Desde hace meses, Ciudadanos ha experimentado una inercia irrefrenable hacia la derecha. La moción supuso una sacudida que los descentró y los proyectó a una mimetización, cada vez más incómoda, del discurso del PP. No sólo se trata de Cataluña, sino también inmigración, política penitenciaria, manteros o RTVE. Y cada semana se reproduce en la sesión de control. Hoy los dos le han cuestionado, a cara de perro, los indultos futuribles a los capitostes indepes. Y sus discursos podían ser, una semana más, intercambiables. Mal negocio. Como advertía Lakoff en Puntos de reflexión. Manual del progresista, mimetizar a otro partido acaba favoreciendo al original, no a la copia.
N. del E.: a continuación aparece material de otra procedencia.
import Summits.CriticalPhenomena.PercolationContinuityZ3.Theorems.Transplant.AutChartOrbitsDatum
import Literature.GroupTheory.Nilpotent.GrowthFiniteIndexTransfer
import HarnessLib

/-!
# Growth transfer along a COCOMPACT action: finitely many orbits of a group `K` acting by automorphisms force
# `|B_X(x,n)| ≤ |reps| · |B_{Cay(K;S)}(1,n)|` for a finite `S ⊆ K`

builds on p205010 (kernel theorem, internal audit signed; external expert review pending) — nothing in this file uses p205010; nothing here is about
percolation and NOTHING is claimed about any node.  Lane `prim-bschramm`, seat `prim-bschramm-gen-1` gen 6 (GEN pen; §P of the Wolf/Bass follow-up:
the growth hypothesis `hpoly` of `AutCyl.conj4_of_free_nilpotent_of_endStateCyl` is redundant for NILPOTENT `K` once Wolf's theorem is in the tree).
Helper file (`--supports stmt-CriticalPhenomena-4575 --as helper`); PROOFS ONLY (def-free).

THE ARGUMENT (p5 gen 28's «AutCylinderZdPeriodic» §1 with `ℤ^d` replaced by an arbitrary group and the coordinate box by a word ball).  Let `K` act on the
connected locally finite graph `X` by automorphisms with finitely many orbits, `reps` meeting every orbit (`hcover`), `osec w • otyp w = w` the chosen
sections/types («AutChartOrbitsDatum»).  Put `S := {osec w : w ∼ r, r ∈ reps}` — a FINITE subset of `K`.  Along a walk `b • r₀ = z₀ ∼ z₁ ∼ ⋯ ∼ z_ℓ`
one has `z_i = (b a_i) • r_i` with `r_i ∈ reps` and `a_{i+1} = a_i · osec(w_i)` for the neighbour `w_i := (b a_i)⁻¹ • z_{i+1}` of `r_i`; so `a_ℓ` is a
product of `ℓ` elements of `S`, i.e. `a_ℓ ∈ B_{Cay(K;S)}(1, ℓ)` (`exists_coords_of_mem_support_mulCayley`).  Hence `(a, r) ↦ (b a) • r` maps
`B_S(1,n) × reps` ONTO `B_X(b • r₀, n)` and **`|B_X(x,n)| ≤ |reps| · |B_S(1,n)|`** (`exists_finset_ballVolume_le_card_mul`).  Freeness is not used.
With Wolf's theorem for nilpotent `K` (Literature «PolynomialGrowthVirtuallyNilpotent» §2) this discharges `hpoly` for free cocompact NILPOTENT actions
(sequel / customer «AutCocompactWolf»).
[cite: BenjaminiSchramm1996, §2 (almost transitive graphs)] [cite: Woess2000, Prop. 3.9 and Lemma 3.13 (quasi-transitive graphs are roughly isometric to Cayley graphs of cocompact groups; equivalent growth)]
-/

noncomputable section

namespace Summit.CriticalPhenomena.PercolationContinuityZ3.Theorems.Transplant

open SimpleGraph Literature.Barriers.CriticalPhenomena Literature.Probability.Percolation Literature.GroupTheory.Nilpotent
open scoped Classical

namespace AutChart

section CocompactGrowth

variable {W : Type} {X : SimpleGraph W} {K : Type} [Group K] [MulAction K W]

/-- **Word coordinates along a walk.**  If `b • r₀` starts a walk of length `ℓ` (`r₀ ∈ reps`) and `S ⊆ K` contains the section `osec w` of every
neighbour `w` of every representative, then every vertex of the walk is `(b a) • r` with `r ∈ reps` and `a ∈ B_{Cay(K;S)}(1, ℓ)`.
[cite: Woess2000, Prop. 3.9 (proof: cocompact actions and word lengths)] -/
theorem exists_coords_of_mem_support_mulCayley (hact : IsActionByAut X K) {reps : Finset W}
    (hcover : ∀ w : W, ∃ k : K, ∃ r ∈ reps, k • r = w) {S : Finset K}
    (hS : ∀ r ∈ reps, ∀ w : W, X.Adj r w → osec hcover w ∈ S) :
    ∀ {u v : W} (p : X.Walk u v) (b : K) (r₀ : W), r₀ ∈ reps → b • r₀ = u →
      ∀ z ∈ p.support, ∃ (a : K) (r : W), r ∈ reps ∧ (b * a) • r = z ∧ a ∈ graphBall (mulCayley (↑S : Set K)) 1 p.length
  | u, _, Walk.nil, b, r₀, hr₀, hb => by
    intro z hz
    rw [Walk.support_nil, List.mem_singleton] at hz
    subst hz
    exact ⟨1, r₀, hr₀, by rw [mul_one, hb], mem_graphBall_self _ _ _⟩
  | u, v, Walk.cons (v := u') h p, b, r₀, hr₀, hb => by
    intro z hz
    rw [Walk.support_cons, List.mem_cons] at hz
    rcases hz with rfl | hz
    · exact ⟨1, r₀, hr₀, by rw [mul_one, hb], mem_graphBall_self _ _ _⟩
    · -- pull the first edge back to the representative `r₀`
      have hadj : X.Adj r₀ (b⁻¹ • u') := by
        have h' := (hact b⁻¹ u u').2 h
        rwa [← hb, inv_smul_smul] at h'
      set w := b⁻¹ • u' with hw
      have hw' : (b * osec hcover w) • otyp hcover w = u' := by
        rw [mul_smul, osec_smul, hw, smul_inv_smul]
      obtain ⟨a', r, hr, hz', ha'⟩ :=
        exists_coords_of_mem_support_mulCayley hact hcover hS p (b * osec hcover w) (otyp hcover w) (otyp_mem hcover w) hw' z hz
      refine ⟨osec hcover w * a', r, hr, by rw [← hz', mul_assoc], ?_⟩
      rw [Walk.length_cons, add_comm]
      exact mul_mem_graphBall_mulCayley (mem_graphBall_mulCayley_one (Or.inl (Finset.mem_coe.2 (hS r₀ hr₀ w hadj)))) ha'

variable [X.LocallyFinite]

/-- **GROWTH TRANSFER ALONG A COCOMPACT ACTION**: if `K` acts on the locally finite graph `X` by automorphisms with finitely many orbits (`reps` meets
every orbit), there is a FINITE `S ⊆ K` with `|B_X(x,n)| ≤ |reps| · |B_{Cay(K;S)}(1,n)|` for every vertex `x` and every `n`.
[cite: Woess2000, Prop. 3.9 and Lemma 3.13] [cite: BenjaminiSchramm1996, §2 (almost transitive graphs)] -/
theorem exists_finset_ballVolume_le_card_mul (hact : IsActionByAut X K) (reps : Finset W)
    (hcover : ∀ w : W, ∃ k : K, ∃ r ∈ reps, k • r = w) :
    ∃ S : Finset K, ∀ (x : W) (n : ℕ), ballVolume X x n ≤ reps.card * ballVolume (mulCayley (↑S : Set K)) 1 n := by
  let S : Finset K := reps.biUnion fun r => (X.neighborFinset r).image (osec hcover)
  have hS : ∀ r ∈ reps, ∀ w : W, X.Adj r w → osec hcover w ∈ S := fun r hr w hw =>
    Finset.mem_biUnion.2 ⟨r, hr, Finset.mem_image.2 ⟨w, (X.mem_neighborFinset r w).2 hw, rfl⟩⟩
  refine ⟨S, fun x n => ?_⟩
  obtain ⟨b, r₀, hr₀, hb⟩ := hcover x
  -- the ball is covered by the image of `B_S(1,n) × reps`
  have hsub : graphBall X x n ⊆
      (fun q : K × W => (b * q.1) • q.2) '' (graphBall (mulCayley (↑S : Set K)) 1 n ×ˢ (↑reps : Set W)) := by
    intro z hz
    obtain ⟨p, hp⟩ := hz
    obtain ⟨a, r, hr, hz', ha⟩ := exists_coords_of_mem_support_mulCayley hact hcover hS p b r₀ hr₀ hb z p.end_mem_support
    exact ⟨(a, r), Set.mk_mem_prod (graphBall_mono _ _ hp ha) (Finset.mem_coe.2 hr), hz'⟩
  have hfin : (graphBall (mulCayley (↑S : Set K)) 1 n ×ˢ (↑reps : Set W)).Finite :=
    (graphBall_mulCayley_finite S 1 n).prod reps.finite_toSet
  calc ballVolume X x n
      ≤ ((fun q : K × W => (b * q.1) • q.2) '' (graphBall (mulCayley (↑S : Set K)) 1 n ×ˢ (↑reps : Set W))).ncard :=
        Set.ncard_le_ncard hsub (hfin.image _)
    _ ≤ (graphBall (mulCayley (↑S : Set K)) 1 n ×ˢ (↑reps : Set W)).ncard := Set.ncard_image_le hfin
    _ = reps.card * ballVolume (mulCayley (↑S : Set K)) 1 n := by
        rw [Set.ncard_prod, Set.ncard_coe_finset, ballVolume, mul_comm]

/-- **Polynomial growth transfers along a cocompact action**, in the `∃ C D` currency: if for the finite `S ⊆ K` of the previous theorem — indeed for
EVERY finite `S ⊆ K` — the Cayley balls grow polynomially, then so does `X`, uniformly in the base point.  (Used with Wolf's theorem for nilpotent `K`.)
[cite: Woess2000, Lemma 3.13] -/
theorem exists_polynomialGrowth_of_cocompact (hact : IsActionByAut X K) (reps : Finset W)
    (hcover : ∀ w : W, ∃ k : K, ∃ r ∈ reps, k • r = w)
    (hK : ∀ S : Finset K, ∃ C D : ℕ, ∀ n : ℕ, ballVolume (mulCayley (↑S : Set K)) 1 n ≤ C * (n + 1) ^ D) :
    ∃ (C : ℝ) (D : ℕ), ∀ (x : W) (n : ℕ), (ballVolume X x n : ℝ) ≤ C * ((n : ℝ) + 1) ^ D := by
  obtain ⟨S, hS⟩ := exists_finset_ballVolume_le_card_mul hact reps hcover
  obtain ⟨C, D, hCD⟩ := hK S
  refine ⟨(reps.card : ℝ) * C, D, fun x n => ?_⟩
  have h : ballVolume X x n ≤ reps.card * (C * (n + 1) ^ D) := (hS x n).trans (Nat.mul_le_mul_left _ (hCD n))
  have h' : (ballVolume X x n : ℝ) ≤ (reps.card : ℝ) * ((C : ℝ) * (((n : ℝ) + 1) ^ D)) := by exact_mod_cast h
  linarith [h']

end CocompactGrowth

end AutChart

end Summit.CriticalPhenomena.PercolationContinuityZ3.Theorems.Transplant

end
Sin embargo, Rivera, como Iglesias, parece haber entendido que el PSOE y el PP están cómodos con la polarización bajo una lógica bipartidista (de ahí la teatralidad sobreactuada de la semana anterior, con la acusación de golpista y la ruptura de relaciones), por lo que deberían restablecer cierta multipolaridad. El propio Iglesias ha endurecido el discurso y también su agenda propia, donde además está cómodo. En Cataluña es muy notorio. Y Rivera parece apuntar a un espacio más liberal, ahora desocupado. Ciertamente, como ha señalado John Gray, “en toda Europa, el centro político se ha quedado vacío y la extrema derecha está llenando ese hueco”. Sin duda, hay un auge tentador de la derecha populista; pero Ciudadanos no puede ser el PP. O es Ciudadanos o no será.

Las señales apuntan a que Rivera explora un discurso de centroderecha sin acercarse a Sánchez, cuya alianza con los independentistas es una línea roja, pero sí alejándose de Casado. Son señales aún débiles, eso sí. Y es algo que tendrá que hacer desde la agenda, con temas como la eutanasia, y desde la estrategia, caso de la ruptura del bloqueo de la Mesa del Congreso para dejar a Casado en solitario como patrón del filibusterismo parlamentario. Previsiblemente volverá a topar con la caricatura de extremo centro –de fabricación podemita– pero no será peor que la caricatura de derecha extrema. Su clientela no es esa, sino lo que Lakoff, en el mismo ensayo, definía como "biconceptuales", personas conservadoras en algunos aspectos pero progresistas en otros. Ahí creció Ciudadanos, llegando a liderar los sondeos hasta que la moción desbarató sus planes. Y solo ahí pueden aspirar a un liderazgo, si se deciden a abandonar la tentación de mimetizar a la derecha populista.